* What you need to do:
Transcribe exactly the lines that fall between the one holding "-- αᵏ ≤ ‖Bᵏ‖ for every k" and the one holding "exact_mod_cast hpow k", inclusive, from the entries below.
Segment Start: Provided records
import Mathlib
import HarnessLib
import Literature.LinearAlgebra.Matrix.CollatzWielandtUpperBound

/-!
# Collatz–Wielandt lower bound: `A ≥ 0`, `x ≥ 0`, `x ≠ 0`, `α x ≤ A x` ⇒ `α ≤ ρ(A)`

Topic `Literature/LinearAlgebra/Matrix`; support file (everything PROVED; no definitions; no named
facts). Companion of `CollatzWielandtUpperBound.lean` (the upper half `A x ≤ β x, x ≫ 0 ⇒
ρ(A) ≤ β`).

Horn–Johnson, *Matrix Analysis* (2nd ed.), Thm. 8.3.2: for a nonnegative square matrix `A` and a
nonnegative NONZERO vector `x`, `A x ≥ α x` implies `ρ(A) ≥ α` ("the half of (8.1.29) that remains
correct for nonnegative matrices and vectors"); with `x ≫ 0` this is the lower half of
Cor. 8.1.29 / of the Collatz quotient enclosure (8.1.27)
`minᵢ (A x)ᵢ / xᵢ ≤ ρ(A) ≤ maxᵢ (A x)ᵢ / xᵢ`, and with `x = 𝟙` the lower row-sum bound of
Thm. 8.1.22 `minᵢ Σⱼ aᵢⱼ ≤ ρ(A)`; Cor. 8.1.30: a positive eigenvector belongs to the eigenvalue
`ρ(A)`.

The book proves 8.3.2 from the Perron vector of `A + εJ`. Typed here WITHOUT Perron–Frobenius,
through GELFAND'S FORMULA (`Mathlib`: `spectrum.pow_nnnorm_pow_one_div_tendsto_nhds_spectralRadius`)
in the Banach algebra `Matrix n n ℂ` with the `ℓ∞`-operator norm (`Matrix.linftyOpNormedAlgebra`,
a local instance): `A ≥ 0` is entrywise monotone, so `α x ≤ A x` iterates to `αᵏ x ≤ Aᵏ x`,
whence `αᵏ ‖x‖_∞ ≤ ‖Aᵏ x‖_∞ ≤ ‖Aᵏ‖ ‖x‖_∞`, i.e. `α ≤ ‖Aᵏ‖^{1/k}` for every `k ≥ 1`, and
`‖Aᵏ‖^{1/k} → ρ(A)`.
* `pow_mul_le_linfty_opNorm_pow_mul` — the finite-`k` form `αᵏ ‖x‖ ≤ ‖Aᵏ‖ ‖x‖`;
* `ofReal_le_spectralRadius_of_smul_le_mulVec` — `ENNReal.ofReal α ≤ spectralRadius ℂ A_ℂ`
  (`A_ℂ = A.map (algebraMap ℝ ℂ)` in the matrix algebra) and `…_toLin'…` (for `Matrix.toLin' A_ℂ`);
* `exists_mem_spectrum_toLin'_le_norm` — some eigenvalue `μ` of `A_ℂ` has `α ≤ ‖μ‖`;
* `ofReal_le_spectralRadius_toLin'_of_le_rowSum` — `minᵢ Σⱼ aᵢⱼ ≤ ρ(A)` (Thm. 8.1.22, lower);
* `spectralRadius_toLin'_eq_of_pos_eigenvector` — Cor. 8.1.30 (with the upper half of
  `CollatzWielandtUpperBound.lean`).

NOT TYPED here: the strict versions (`α x < A x ⇒ α < ρ(A)`), the `max min` characterisation
Cor. 8.3.3 as an equality (only `≥`, i.e. this file, holds without a Perron eigenvector), column
forms (apply the row forms to `Aᵀ`).

References:
* R. A. Horn, C. R. Johnson, *Matrix Analysis*, 2nd ed., Cambridge University Press 2013,
  Thm. 8.3.2, Cor. 8.3.3, Thm. 8.1.22, Thm. 8.1.26 (8.1.27), Cor. 8.1.29, Cor. 8.1.30. Held copy
  `book:horn2012-matrix-analysis`, PDF pp. 633–635 and 642–643. [HornJohnson2013]
* A. Berman, R. J. Plemmons, *Nonnegative Matrices in the Mathematical Sciences*, SIAM Classics 9
  (1994), Ch. 2, Thm. (1.11) (Collatz–Wielandt function). [BermanPlemmons1994]
-/

namespace Literature.LinearAlgebra.Matrix

open scoped _root_.Matrix _root_.ENNReal _root_.NNReal _root_.Topology
open Finset _root_.Matrix Filter

variable {n : Type*} [Fintype n] [DecidableEq n]

omit [DecidableEq n] in
/-- Entrywise monotonicity of a nonnegative matrix: `0 ≤ A`, `u ≤ v` ⇒ `A u ≤ A v`. [folklore] -/
private theorem mulVec_mono_of_nonneg {A : Matrix n n ℝ} (hA : ∀ i j, 0 ≤ A i j) {u v : n → ℝ}
    (huv : u ≤ v) : A *ᵥ u ≤ A *ᵥ v := by
  intro i
  simp only [mulVec, dotProduct]
  exact sum_le_sum fun j _ => mul_le_mul_of_nonneg_left (huv j) (hA i j)

/-- Iteration: `0 ≤ A`, `0 ≤ α`, `α • x ≤ A x` ⇒ `αᵏ • x ≤ Aᵏ x`. [folklore] -/
private theorem pow_smul_le_pow_mulVec {A : Matrix n n ℝ} (hA : ∀ i j, 0 ≤ A i j) {x : n → ℝ}
    {α : ℝ} (hα : 0 ≤ α) (h : α • x ≤ A *ᵥ x) (k : ℕ) : α ^ k • x ≤ (A ^ k) *ᵥ x := by
  induction k with
  | zero => simp
  | succ k ih =>
    have h1 : (A ^ (k + 1)) *ᵥ x = A *ᵥ ((A ^ k) *ᵥ x) := by
      rw [pow_succ', ← Matrix.mulVec_mulVec]
    rw [h1]
    calc α ^ (k + 1) • x = α ^ k • (α • x) := by rw [pow_succ, mul_smul]
      _ ≤ α ^ k • (A *ᵥ x) := smul_le_smul_of_nonneg_left h (pow_nonneg hα k)
      _ = A *ᵥ (α ^ k • x) := by rw [Matrix.mulVec_smul]
      _ ≤ A *ᵥ ((A ^ k) *ᵥ x) := mulVec_mono_of_nonneg hA ih

omit [DecidableEq n] in
/-- Sup norm is monotone on nonnegative vectors: `0 ≤ u ≤ v` ⇒ `‖u‖ ≤ ‖v‖`. [folklore] -/
private theorem pi_norm_le_of_nonneg_of_le {u v : n → ℝ} (hu : 0 ≤ u) (huv : u ≤ v) :
    ‖u‖ ≤ ‖v‖ := by
  refine (pi_norm_le_iff_of_nonneg (norm_nonneg v)).2 fun i => ?_
  calc ‖u i‖ = u i := Real.norm_of_nonneg (hu i)
    _ ≤ v i := huv i
    _ = ‖v i‖ := (Real.norm_of_nonneg ((hu i).trans (huv i))).symm
    _ ≤ ‖v‖ := norm_le_pi_norm v i

section LinftyOp

attribute [local instance] Matrix.linftyOpNormedRing Matrix.linftyOpNormedAlgebra

/-- **Finite-`k` certificate form** (ℓ∞ operator norm `‖M‖ = maxᵢ Σⱼ |mᵢⱼ|`): if `A ≥ 0`,
`0 ≤ x`, `0 ≤ α` and `α xᵢ ≤ (A x)ᵢ` for all `i`, then `αᵏ ‖x‖_∞ ≤ ‖Aᵏ‖ ‖x‖_∞` for every `k`
(so `α ≤ ‖Aᵏ‖^{1/k}` when `x ≠ 0`). [cite: HornJohnson2013, Thm. 8.3.2 (proof-free of
Perron–Frobenius: the k-th power step of the Gelfand-formula argument)] -/
theorem pow_mul_le_linfty_opNorm_pow_mul {A : Matrix n n ℝ} (hA : ∀ i j, 0 ≤ A i j)
    {x : n → ℝ} (hx : 0 ≤ x) {α : ℝ} (hα : 0 ≤ α) (h : ∀ i, α * x i ≤ (A *ᵥ x) i) (k : ℕ) :
    α ^ k * ‖x‖ ≤ ‖A ^ k‖ * ‖x‖ := by
  have h' : α • x ≤ A *ᵥ x := fun i => by simpa [Pi.smul_apply, smul_eq_mul] using h i
  have hk := pow_smul_le_pow_mulVec hA hα h' k
  have hnn : 0 ≤ α ^ k • x := fun i => by
    simpa [Pi.smul_apply, smul_eq_mul] using mul_nonneg (pow_nonneg hα k) (hx i)
  calc α ^ k * ‖x‖ = ‖α ^ k • x‖ := by
        rw [norm_smul, Real.norm_of_nonneg (pow_nonneg hα k)]
    _ ≤ ‖(A ^ k) *ᵥ x‖ := pi_norm_le_of_nonneg_of_le hnn hk
    _ ≤ ‖A ^ k‖ * ‖x‖ := Matrix.linfty_opNorm_mulVec _ _

/-- The ℓ∞ operator norm is unchanged by complexification. [folklore] -/
private theorem linfty_opNNNorm_map_ofReal (M : Matrix n n ℝ) :
    ‖M.map (algebraMap ℝ ℂ)‖₊ = ‖M‖₊ := by
  simp [Matrix.linfty_opNNNorm_def, Matrix.map_apply]

/-- **Collatz–Wielandt lower bound** (Horn–Johnson Thm. 8.3.2), matrix-algebra form: if `A ≥ 0`
entrywise, `x ≥ 0`, `x ≠ 0` and `α xᵢ ≤ (A x)ᵢ` for all `i`, then `α ≤ ρ(A)`, the spectral radius
of the complexified matrix `A.map (algebraMap ℝ ℂ)` in `Matrix n n ℂ`. Proof by Gelfand's formula,
no Perron–Frobenius. [cite: HornJohnson2013, Thm. 8.3.2] -/
theorem ofReal_le_spectralRadius_of_smul_le_mulVec {A : Matrix n n ℝ} (hA : ∀ i j, 0 ≤ A i j)
    {x : n → ℝ} (hx : 0 ≤ x) (hx0 : x ≠ 0) {α : ℝ} (h : ∀ i, α * x i ≤ (A *ᵥ x) i) :
    ENNReal.ofReal α ≤ spectralRadius ℂ (A.map (algebraMap ℝ ℂ)) := by
  rcases lt_or_ge α 0 with hα | hα
  · simp [ENNReal.ofReal_of_nonpos hα.le]
  set B : Matrix n n ℂ := A.map (algebraMap ℝ ℂ) with hB
  have hxpos : 0 < ‖x‖ := norm_pos_iff.2 hx0
  -- αᵏ ≤ ‖Bᵏ‖ for every k
  have hpow : ∀ k : ℕ, (Real.toNNReal α : ℝ≥0) ^ k ≤ ‖B ^ k‖₊ := by
    intro k
    have h1 : α ^ k ≤ ‖A ^ k‖ :=
      le_of_mul_le_mul_right (pow_mul_le_linfty_opNorm_pow_mul hA hx hα h k) hxpos
    have h2 : ‖B ^ k‖₊ = ‖A ^ k‖₊ := by
      rw [hB, ← Matrix.map_pow, linfty_opNNNorm_map_ofReal]
    rw [h2, ← NNReal.coe_le_coe, NNReal.coe_pow, Real.coe_toNNReal α hα]
    exact h1
  -- pass to the limit in Gelfand's formula
  have hlim := spectrum.pow_nnnorm_pow_one_div_tendsto_nhds_spectralRadius B
  have hev : ∀ᶠ k : ℕ in atTop,
      ENNReal.ofReal α ≤ ((‖B ^ k‖₊ : ℝ≥0∞)) ^ (1 / (k : ℝ)) := by
    refine eventually_atTop.2 ⟨1, fun k hk => ?_⟩
    have hk0 : (k : ℝ) ≠ 0 := Nat.cast_ne_zero.2 (by omega)
    have hk' : k ≠ 0 := by omega
    calc ENNReal.ofReal α = ((Real.toNNReal α : ℝ≥0) : ℝ≥0∞) := rfl
      _ = ((((Real.toNNReal α : ℝ≥0) : ℝ≥0∞) ^ k)) ^ (1 / (k : ℝ)) := by
          rw [one_div, ENNReal.pow_rpow_inv_natCast hk']
      _ ≤ ((‖B ^ k‖₊ : ℝ≥0∞)) ^ (1 / (k : ℝ)) := by
          gcongr
          exact_mod_cast hpow k
  exact ge_of_tendsto hlim hev

end LinftyOp

section ToLin

/-- The spectrum of `Matrix.toLin' B` is the spectrum of `B` in the matrix algebra
(`Matrix.toLinAlgEquiv'` is an algebra equivalence). [folklore] -/
private theorem spectrum_toLin'_eq (B : Matrix n n ℂ) :
    spectrum ℂ (Matrix.toLin' B) = spectrum ℂ B :=
  AlgEquiv.spectrum_eq (Matrix.toLinAlgEquiv' : Matrix n n ℂ ≃ₐ[ℂ] _) B

/-- **Collatz–Wielandt lower bound, `toLin'` form**: `A ≥ 0`, `x ≥ 0`, `x ≠ 0`,
`α xᵢ ≤ (A x)ᵢ` ⇒ `ENNReal.ofReal α ≤ spectralRadius ℂ (Matrix.toLin' (A.map (algebraMap ℝ ℂ)))`.
[cite: HornJohnson2013, Thm. 8.3.2] -/
theorem ofReal_le_spectralRadius_toLin'_of_smul_le_mulVec {A : Matrix n n ℝ}
    (hA : ∀ i j, 0 ≤ A i j) {x : n → ℝ} (hx : 0 ≤ x) (hx0 : x ≠ 0) {α : ℝ}
    (h : ∀ i, α * x i ≤ (A *ᵥ x) i) :
    ENNReal.ofReal α ≤ spectralRadius ℂ (Matrix.toLin' (A.map (algebraMap ℝ ℂ))) := by
  have : spectralRadius ℂ (Matrix.toLin' (A.map (algebraMap ℝ ℂ))) =
      spectralRadius ℂ (A.map (algebraMap ℝ ℂ)) := by
    simp only [spectralRadius, spectrum_toLin'_eq]
  rw [this]
  exact ofReal_le_spectralRadius_of_smul_le_mulVec hA hx hx0 h

/-- **Some eigenvalue is at least `α` in modulus**: under the hypotheses of Thm. 8.3.2 (and `n`
nonempty) there is `μ ∈ spectrum ℂ (toLin' A_ℂ)` — i.e. an eigenvalue of `A` — with `α ≤ ‖μ‖`.
[cite: HornJohnson2013, Thm. 8.3.2] -/
theorem exists_mem_spectrum_toLin'_le_norm [Nonempty n] {A : Matrix n n ℝ}
    (hA : ∀ i j, 0 ≤ A i j) {x : n → ℝ} (hx : 0 ≤ x) (hx0 : x ≠ 0) {α : ℝ}
    (h : ∀ i, α * x i ≤ (A *ᵥ x) i) :
    ∃ μ ∈ spectrum ℂ (Matrix.toLin' (A.map (algebraMap ℝ ℂ))), α ≤ ‖μ‖ := by
  classical
  set f := Matrix.toLin' (A.map (algebraMap ℝ ℂ)) with hf
  have hfin : (spectrum ℂ f).Finite := Module.End.finite_spectrum f
  have hne : (spectrum ℂ f).Nonempty := by
    obtain ⟨c, hc⟩ := Module.End.exists_eigenvalue f
    exact ⟨c, Module.End.hasEigenvalue_iff_mem_spectrum.1 hc⟩
  -- the sup defining the spectral radius is attained on a finite nonempty set
  obtain ⟨μ, hμ, hmax⟩ := Set.exists_max_image _ (fun μ : ℂ => ‖μ‖) hfin hne
  refine ⟨μ, hμ, ?_⟩
  have hρ : spectralRadius ℂ f ≤ ENNReal.ofReal ‖μ‖ := by
    refine iSup₂_le fun ν hν => ?_
    change ((‖ν‖₊ : NNReal) : ℝ≥0∞) ≤ ((Real.toNNReal ‖μ‖ : NNReal) : ℝ≥0∞)
    exact ENNReal.coe_le_coe.2 ((Real.le_toNNReal_iff_coe_le (norm_nonneg μ)).2 (hmax ν hν))
  have key := (ofReal_le_spectralRadius_toLin'_of_smul_le_mulVec hA hx hx0 h).trans hρ
  exact (ENNReal.ofReal_le_ofReal_iff (norm_nonneg μ)).1 key

/-- **Lower row-sum bound** (Horn–Johnson Thm. 8.1.22, lower half; `x = 𝟙` in Thm. 8.3.2): for
`A ≥ 0` and `n` nonempty, `α ≤ Σⱼ aᵢⱼ` for every `i` implies `α ≤ ρ(A)`; i.e.
`minᵢ Σⱼ aᵢⱼ ≤ ρ(A)`. [cite: HornJohnson2013, Thm. 8.1.22] -/
theorem ofReal_le_spectralRadius_toLin'_of_le_rowSum [Nonempty n] {A : Matrix n n ℝ}
    (hA : ∀ i j, 0 ≤ A i j) {α : ℝ} (h : ∀ i, α ≤ ∑ j, A i j) :
    ENNReal.ofReal α ≤ spectralRadius ℂ (Matrix.toLin' (A.map (algebraMap ℝ ℂ))) := by
  refine ofReal_le_spectralRadius_toLin'_of_smul_le_mulVec hA (x := fun _ => (1 : ℝ))
    (fun _ => zero_le_one) ?_ fun i => ?_
  · exact fun h0 => one_ne_zero (congrFun h0 (Classical.arbitrary n))
  · simpa [mulVec, dotProduct] using h i

/-- **Two-sided Collatz quotient enclosure** (Horn–Johnson (8.1.27) / Cor. 8.1.29, both halves):
`A ≥ 0`, `x ≫ 0`, `α xᵢ ≤ (A x)ᵢ ≤ β xᵢ` for all `i` ⇒ `α ≤ ρ(A) ≤ β` (the upper half is
`CollatzWielandtUpperBound.lean`). [cite: HornJohnson2013, Cor. 8.1.29] -/
theorem spectralRadius_toLin'_mem_Icc_of_pos [Nonempty n] {A : Matrix n n ℝ}
    (hA : ∀ i j, 0 ≤ A i j) {x : n → ℝ} (hx : ∀ i, 0 < x i) {α β : ℝ}
    (hα : ∀ i, α * x i ≤ (A *ᵥ x) i) (hβ : ∀ i, (A *ᵥ x) i ≤ β * x i) :
    ENNReal.ofReal α ≤ spectralRadius ℂ (Matrix.toLin' (A.map (algebraMap ℝ ℂ))) ∧
      spectralRadius ℂ (Matrix.toLin' (A.map (algebraMap ℝ ℂ))) ≤ ENNReal.ofReal β := by
  refine ⟨ofReal_le_spectralRadius_toLin'_of_smul_le_mulVec hA (fun i => (hx i).le) ?_ hα,
    spectralRadius_toLin'_le_of_dominated (B := A.map (algebraMap ℝ ℂ)) (fun i j => by
      rw [map_apply, norm_algebraMap', Real.norm_of_nonneg (hA i j)]) hx hβ⟩
  exact fun h0 => (hx (Classical.arbitrary n)).ne' (congrFun h0 _)

/-- **A positive eigenvector belongs to `ρ(A)`** (Horn–Johnson Cor. 8.1.30): if `A ≥ 0`, `x ≫ 0`
and `A x = λ x`, then `ρ(A) = λ` (as `ENNReal.ofReal λ`; `λ ≥ 0` automatically when `n` is
nonempty). [cite: HornJohnson2013, Cor. 8.1.30] -/
theorem spectralRadius_toLin'_eq_of_pos_eigenvector [Nonempty n] {A : Matrix n n ℝ}
    (hA : ∀ i j, 0 ≤ A i j) {x : n → ℝ} (hx : ∀ i, 0 < x i) {lam : ℝ}
    (h : A *ᵥ x = lam • x) :
    spectralRadius ℂ (Matrix.toLin' (A.map (algebraMap ℝ ℂ))) = ENNReal.ofReal lam := by
  have h1 : ∀ i, lam * x i ≤ (A *ᵥ x) i := fun i => by simp [h]
  have h2 : ∀ i, (A *ᵥ x) i ≤ lam * x i := fun i => by simp [h]
  have := spectralRadius_toLin'_mem_Icc_of_pos hA hx h1 h2
  exact le_antisymm this.2 this.1

end ToLin

end Literature.LinearAlgebra.Matrix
Segment End: Provided records
* Exercise output:
  -- αᵏ ≤ ‖Bᵏ‖ for every k
  have hpow : ∀ k : ℕ, (Real.toNNReal α : ℝ≥0) ^ k ≤ ‖B ^ k‖₊ := by
    intro k
    have h1 : α ^ k ≤ ‖A ^ k‖ :=
      le_of_mul_le_mul_right (pow_mul_le_linfty_opNorm_pow_mul hA hx hα h k) hxpos
    have h2 : ‖B ^ k‖₊ = ‖A ^ k‖₊ := by
      rw [hB, ← Matrix.map_pow, linfty_opNNNorm_map_ofReal]
    rw [h2, ← NNReal.coe_le_coe, NNReal.coe_pow, Real.coe_toNNReal α hα]
    exact h1
  -- pass to the limit in Gelfand's formula
  have hlim := spectrum.pow_nnnorm_pow_one_div_tendsto_nhds_spectralRadius B
  have hev : ∀ᶠ k : ℕ in atTop,
      ENNReal.ofReal α ≤ ((‖B ^ k‖₊ : ℝ≥0∞)) ^ (1 / (k : ℝ)) := by
    refine eventually_atTop.2 ⟨1, fun k hk => ?_⟩
    have hk0 : (k : ℝ) ≠ 0 := Nat.cast_ne_zero.2 (by omega)
    have hk' : k ≠ 0 := by omega
    calc ENNReal.ofReal α = ((Real.toNNReal α : ℝ≥0) : ℝ≥0∞) := rfl
      _ = ((((Real.toNNReal α : ℝ≥0) : ℝ≥0∞) ^ k)) ^ (1 / (k : ℝ)) := by
          rw [one_div, ENNReal.pow_rpow_inv_natCast hk']
      _ ≤ ((‖B ^ k‖₊ : ℝ≥0∞)) ^ (1 / (k : ℝ)) := by
          gcongr
          exact_mod_cast hpow k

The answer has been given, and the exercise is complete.